Augmented Visibility in Architectural Space: Influencing Movement Patterns

Varoudis, Tasos (2014). Augmented Visibility in Architectural Space: Influencing Movement Patterns. PhD thesis The Open University.



The rapid development of computing associated with our modern era has resulted in exciting and innovative incorporation of digital technology in architectural design. However, this presents challenges for established theories of spatial analysis, such as space syntax, developed by Hillier and Hanson.

The research presented in this thesis identifies and addresses a lack of knowledge concerning the impact of digitally manipulating physical architectural environments by introducing perceived visual depth into them. The research contributes to the development of space syntax theory by showing that the introduction of perceived visual depth in architectural space impacts on people’s behaviour, and that space syntax theory needs to be adjusted to account for this phenomenon.

The overarching hypothesis of the experiments detailed by the thesis was that ambient displays can be introduced into physical architectural settings to augment the perceived visual depth of a space by virtually linking and extending physical space towards another real or virtual space.

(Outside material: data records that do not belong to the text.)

import Summits.CriticalPhenomena.CardyFormulaZ2.Theorems.CardyIKTransportIKLinearTransportThetaEnclosureWinding
import Summits.CriticalPhenomena.CardyFormulaZ2.Theorems.CardyIKTransportIKLinearTransportThetaEnclosureRefine

/-!
# `CardyIKTransport.IKLinearTransport` (stmt-CriticalPhenomena-5076, line `pinned-diagram-exchange`, lead c8 wave 1) —
# theta-enclosure, part 3: the lattice Jordan lemma `thetaEnclosure` (registered stub)

Support file (`--supports stmt-CriticalPhenomena-5076`).  THE STATEMENT (`thetaEnclosure`): in the cell triangulation
`cellGraph A` of `ℤ²`, let `γR` be a black (`⊆ K`) cell path in the closed right half-plane `{x ≥ a}` from the wall
cell `(a, t₁)` to `(a, s₁)`, `γL` a black path in `{x ≤ a}` from `(a, t₂)` to `(a, s₂)`, the wall cells between
`t₁, t₂` and between `s₁, s₂` black, `p = (a, r)` a WHITE wall cell with `max s₁ s₂ < r < min t₁ t₂`, everything within
sup-distance `M` of `p`.  Then every white cell path from `p` stays within sup-distance `M` of `p`: the closed black
curve `γR + (wall run s₁ → s₂) + γL⁻¹ + (wall run t₂ → t₁)` encloses `p`, and paths of different colours of a
triangulation do not cross (Kesten 1982, §2.3, "closed occupied circuits block vacant paths").

THE PROOF.  Refine everything to `ℤ²` at double scale (part 2, `…ThetaEnclosureRefine`: black pieces in mode V,
the white path in mode H; the refinements are vertex-disjoint by `own_disjoint`; cell paths are refined edge by edge,
`refineV_chain` / `refineH_chain`; the wall runs become straight doubled vertical walks, `exists_wallWalk`).  The four
refined black pieces concatenate to a CLOSED `ℤ²`-walk `C`.  Its winding number (part 1, `…ThetaEnclosureWinding`, on
the engine `walkWinding` of `PlanarDuality`) around the doubled white cell `2p` is `-1`: the wall runs and the left path
lie weakly left of the column `2a` and contribute `0` (`Z2HalfPlane.walkWinding_eq_zero_of_right`), while the right path descends from
height `2t₁ > 2r` to `2s₁ < 2r` and meets the two critical rows `2r, 2r + 1` only strictly right of `2a` (at abscissa
`2a` these rows hold `2p` and the midpoint above it, owned by the white cell `p`), so it contributes `-1`
(`theta_walkWinding_telescope`).  The winding number of the closed walk `C` is constant along the refined white path
(`walkWinding_closed_const`) and vanishes outside the doubled box of radius `2M` (`walkWinding_closed_box`); hence every
doubled cell `2v` of the white path lies in that box, i.e. `v` is within sup-distance `M` of `p`.
-/

noncomputable section

namespace Summit.CriticalPhenomena.CardyFormulaZ2.Theorems.IKLinearTransport.PinnedDiagramExchange

open Literature.Probability.Percolation Literature.Probability.LatticeModels
open SimpleGraph

namespace ThetaEnclosureStub

/-- Ownership of a doubled vertex by the colour class `S` along refinements in mode V (local notation, as in part 2). -/
local notation3 "OwnV[" S ", " A "] " z:max =>
  ((∀ i j : ℤ, (z : Site 2) 0 = 2 * i → (z : Site 2) 1 = 2 * j → (![i, j] : Site 2) ∈ S) ∧
    (∀ i j : ℤ, (z : Site 2) 0 = 2 * i + 1 → (z : Site 2) 1 = 2 * j → (![i, j] : Site 2) ∈ S ∨ (![i + 1, j] : Site 2) ∈ S) ∧
    (∀ i j : ℤ, (z : Site 2) 0 = 2 * i → (z : Site 2) 1 = 2 * j + 1 → (![i, j] : Site 2) ∈ S ∧ (![i, j + 1] : Site 2) ∈ S) ∧
    (∀ i j : ℤ, (z : Site 2) 0 = 2 * i + 1 → (z : Site 2) 1 = 2 * j + 1 →
      ((![i, j] : Site 2) ∉ A → (![i, j] : Site 2) ∈ S ∧ (![i + 1, j + 1] : Site 2) ∈ S) ∧
      ((![i, j] : Site 2) ∈ A → (![i, j + 1] : Site 2) ∈ S ∧ (![i + 1, j] : Site 2) ∈ S)))

/-- Ownership of a doubled vertex by the colour class `S` along refinements in mode H (local notation, as in part 2). -/
local notation3 "OwnH[" S ", " A "] " z:max =>
  ((∀ i j : ℤ, (z : Site 2) 0 = 2 * i → (z : Site 2) 1 = 2 * j → (![i, j] : Site 2) ∈ S) ∧
    (∀ i j : ℤ, (z : Site 2) 0 = 2 * i + 1 → (z : Site 2) 1 = 2 * j → (![i, j] : Site 2) ∈ S ∧ (![i + 1, j] : Site 2) ∈ S) ∧
    (∀ i j : ℤ, (z : Site 2) 0 = 2 * i → (z : Site 2) 1 = 2 * j + 1 → (![i, j] : Site 2) ∈ S ∨ (![i, j + 1] : Site 2) ∈ S) ∧
    (∀ i j : ℤ, (z : Site 2) 0 = 2 * i + 1 → (z : Site 2) 1 = 2 * j + 1 →
      ((![i, j] : Site 2) ∉ A → (![i, j] : Site 2) ∈ S ∧ (![i + 1, j + 1] : Site 2) ∈ S) ∧
      ((![i, j] : Site 2) ∈ A → (![i, j + 1] : Site 2) ∈ S ∧ (![i + 1, j] : Site 2) ∈ S)))

/-- The doubled bounding box of two cells (local notation, as in part 2). -/
local notation3 "Box[" u ", " v "] " z:max =>
  ((min (2 * (u : Site 2) 0) (2 * (v : Site 2) 0) ≤ (z : Site 2) 0 ∧ (z : Site 2) 0 ≤ max (2 * (u : Site 2) 0) (2 * (v : Site 2) 0)) ∧
    (min (2 * (u : Site 2) 1) (2 * (v : Site 2) 1) ≤ (z : Site 2) 1 ∧ (z : Site 2) 1 ≤ max (2 * (u : Site 2) 1) (2 * (v : Site 2) 1)))

/-! ### Refinement of cell paths and of the wall runs -/

/-- **Mode V refinement of a black cell path** (a chain of `cellGraph A` with cells in `S`): a `ℤ²`-walk between
the doubled end cells, through every doubled cell of the chain, all of whose vertices are V-owned by `S` and lie in
the doubled bounding box of two cells of the chain. [folklore] -/
theorem refineV_chain {S A : Set (Site 2)} : ∀ (l : List (Site 2)) (h t : Site 2),
    List.IsChain (cellGraph A).Adj l → l.head? = some h → l.getLast? = some t → (∀ v ∈ l, v ∈ S) →
    ∃ W : (zdGraph 2).Walk (triDouble h) (triDouble t), (∀ v ∈ l, triDouble v ∈ W.support) ∧
      ∀ z ∈ W.support, OwnV[S, A] z ∧ ∃ u ∈ l, ∃ v ∈ l, Box[u, v] z
  | [], _, _, _, hh, _, _ => by simp at hh
  | [u], h, t, _, hh, ht, hS => by
    simp only [List.head?_cons, Option.some.injEq] at hh
    simp only [List.getLast?_singleton, Option.some.injEq] at ht
    subst hh; subst ht
    refine ⟨Walk.nil, fun v hv => ?_, fun z hz => ?_⟩
    · rw [List.mem_singleton] at hv
      subst hv
      exact Walk.start_mem_support _
    · rw [Walk.support_nil, List.mem_singleton] at hz
      subst hz
      exact ⟨ownV_double (hS u (List.mem_singleton_self u)), u, List.mem_singleton_self u, u,
        List.mem_singleton_self u, boxL⟩
  | u :: v :: rest, h, t, hc, hh, ht, hS => by
    rw [List.isChain_cons_cons] at hc
    simp only [List.head?_cons, Option.some.injEq] at hh
    subst hh
    rw [List.getLast?_cons_cons] at ht
    obtain ⟨W', hmem', hW'⟩ := refineV_chain (v :: rest) v t hc.2 rfl ht
      (fun w hw => hS w (List.mem_cons_of_mem _ hw))
    obtain ⟨W₁, hW₁⟩ := refineV_adj hc.1 (hS u (by simp)) (hS v (by simp))
    refine ⟨W₁.append W', fun w hw => ?_, fun z hz => ?_⟩
    · rw [Walk.mem_support_append_iff]
      rw [List.mem_cons] at hw
      rcases hw with rfl | hw
      · exact Or.inl (Walk.start_mem_support _)
      · exact Or.inr (hmem' w hw)
    · rw [Walk.mem_support_append_iff] at hz
      rcases hz with hz | hz
      · exact ⟨(hW₁ z hz).1, u, by simp, v, by simp, (hW₁ z hz).2⟩
      · obtain ⟨hown, u', hu', v', hv', hbox⟩ := hW' z hz
        exact ⟨hown, u', List.mem_cons_of_mem _ hu', v', List.mem_cons_of_mem _ hv', hbox⟩

/-- **Mode H refinement of a white cell path**: as `refineV_chain`, with H-ownership. [folklore] -/
theorem refineH_chain {S A : Set (Site 2)} : ∀ (l : List (Site 2)) (h t : Site 2),
    List.IsChain (cellGraph A).Adj l → l.head? = some h → l.getLast? = some t → (∀ v ∈ l, v ∈ S) →
    ∃ W : (zdGraph 2).Walk (triDouble h) (triDouble t), (∀ v ∈ l, triDouble v ∈ W.support) ∧
      ∀ z ∈ W.support, OwnH[S, A] z ∧ ∃ u ∈ l, ∃ v ∈ l, Box[u, v] z
  | [], _, _, _, hh, _, _ => by simp at hh
  | [u], h, t, _, hh, ht, hS => by
    simp only [List.head?_cons, Option.some.injEq] at hh
    simp only [List.getLast?_singleton, Option.some.injEq] at ht
    subst hh; subst ht
    refine ⟨Walk.nil, fun v hv => ?_, fun z hz => ?_⟩
    · rw [List.mem_singleton] at hv
      subst hv
      exact Walk.start_mem_support _
    · rw [Walk.support_nil, List.mem_singleton] at hz
      subst hz
      exact ⟨ownH_double (hS u (List.mem_singleton_self u)), u, List.mem_singleton_self u, u,
        List.mem_singleton_self u, boxL⟩
  | u :: v :: rest, h, t, hc, hh, ht, hS => by
    rw [List.isChain_cons_cons] at hc
    simp only [List.head?_cons, Option.some.injEq] at hh
    subst hh
    rw [List.getLast?_cons_cons] at ht
    obtain ⟨W', hmem', hW'⟩ := refineH_chain (v :: rest) v t hc.2 rfl ht
      (fun w hw => hS w (List.mem_cons_of_mem _ hw))
    obtain ⟨W₁, hW₁⟩ := refineH_adj hc.1 (hS u (by simp)) (hS v (by simp))
    refine ⟨W₁.append W', fun w hw => ?_, fun z hz => ?_⟩
    · rw [Walk.mem_support_append_iff]
      rw [List.mem_cons] at hw
      rcases hw with rfl | hw
      · exact Or.inl (Walk.start_mem_support _)
      · exact Or.inr (hmem' w hw)
    · rw [Walk.mem_support_append_iff] at hz
      rcases hz with hz | hz
      · exact ⟨(hW₁ z hz).1, u, by simp, v, by simp, (hW₁ z hz).2⟩
      · obtain ⟨hown, u', hu', v', hv', hbox⟩ := hW' z hz
        exact ⟨hown, u', List.mem_cons_of_mem _ hu', v', List.mem_cons_of_mem _ hv', hbox⟩

/-- The doubled wall run `{2a} × [2 lo, 2 hi]` over black wall cells `(a, y)`, `lo ≤ y ≤ hi`, is V-owned by `K`.
[folklore] -/
theorem ownV_wall {K A : Set (Site 2)} {z : Site 2} {a lo hi : ℤ}
    (hK : ∀ y : ℤ, lo ≤ y → y ≤ hi → (![a, y] : Site 2) ∈ K)
    (h0 : z 0 = 2 * a) (hlo : 2 * lo ≤ z 1) (hhi : z 1 ≤ 2 * hi) : OwnV[K, A] z := by
  refine ⟨fun i' j' h0' h1' => ?_, fun i' j' h0' h1' => by omega, fun i' j' h0' h1' => ?_,
    fun i' j' h0' h1' => by omega⟩
  · obtain rfl : i' = a := by omega
    exact hK j' (by omega) (by omega)
  · obtain rfl : i' = a := by omega
    exact ⟨hK j' (by omega) (by omega), hK (j' + 1) (by omega) (by omega)⟩

/-- **Refinement of a black wall run**: the straight doubled vertical walk from `2 (a, m)` to `2 (a, n)` (in either
direction), V-owned by `K` when the wall cells `(a, y)`, `min m n ≤ y ≤ max m n`, are black. [folklore] -/
theorem exists_wallWalk {K A : Set (Site 2)} (a m n : ℤ)
    (hK : ∀ y : ℤ, min m n ≤ y → y ≤ max m n → (![a, y] : Site 2) ∈ K) :
    ∃ W : (zdGraph 2).Walk (triDouble ![a, m]) (triDouble ![a, n]),
      ∀ z ∈ W.support, OwnV[K, A] z ∧ z 0 = 2 * a ∧ 2 * min m n ≤ z 1 ∧ z 1 ≤ 2 * max m n := by
  rcases le_or_gt m n with hmn | hmn
  · obtain ⟨W, hW⟩ := exists_vertWalk (2 * (n - m)).toNat (triDouble ![a, m]) (triDouble ![a, n]) (by simp)
      (by simp only [triDouble_apply_one, Matrix.cons_val_one, Matrix.cons_val_fin_one]; rw [Int.toNat_of_nonneg (by omega)]; ring)
    refine ⟨W, fun z hz => ?_⟩
    have h := hW z hz
    simp only [triDouble_apply_zero, triDouble_apply_one, Matrix.cons_val_zero, Matrix.cons_val_one, Matrix.cons_val_fin_one] at h
    exact ⟨ownV_wall hK h.1 (by omega) (by omega), h.1, by omega, by omega⟩
  · obtain ⟨W, hW⟩ := exists_vertWalk (2 * (m - n)).toNat (triDouble ![a, n]) (triDouble ![a, m]) (by simp)
      (by simp only [triDouble_apply_one, Matrix.cons_val_one, Matrix.cons_val_fin_one]; rw [Int.toNat_of_nonneg (by omega)]; ring)
    refine ⟨W.reverse, fun z hz => ?_⟩
    rw [Walk.support_reverse, List.mem_reverse] at hz
    have h := hW z hz
    simp only [triDouble_apply_zero, triDouble_apply_one, Matrix.cons_val_zero, Matrix.cons_val_one, Matrix.cons_val_fin_one] at h
    exact ⟨ownV_wall hK h.1 (by omega) (by omega), h.1, by omega, by omega⟩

This augments the topological and visual relations of a space which influences how people use and move within such settings.

To investigate the hypothesis a series of experiments was designed and conducted. A pilot study showed that manipulating the perceived depth of a wall through digital projection had a significant effect on people’s use of the space.

The first of the main experiments showed that the position of an ambient display, acting as a virtual window through the wall upon which it was placed, had the capacity to influence people’s behaviour in space. This was established by designing a T-shaped corridor which participants entered from the bottom and were therefore required to make a left or right-hand turn decision to access a target area beyond the corridor. Whilst the environment was held constant the display was placed in one of three conditions, central, left, or right. The analysis showed that people’s turn-based decisions were affected by the position of the display.

The second experiment used the same architectural setting but held the position of the ambient display constant in the central position whilst altering what it displayed in three conditions. The display either acted as a realistic virtual window, showing what would be seen if the display was a real window or it skewed the perspective of the image by manipulating the vanishing point towards the left or right. The turn-based decisions of participants entering the corridor were recorded and the results showed that they were significantly influenced by the manipulation.

The experimental data showed that digital displays can act as virtual windows which alter spatial relations in a simple architectural space. This knowledge, combined with an awareness that current methods of spatial analysis cannot account for the impact of introducing digital depth into architectural space, show that theories must be adapted to ensure their ability to model behaviour in hybrid architectural environments which incorporate digital technology.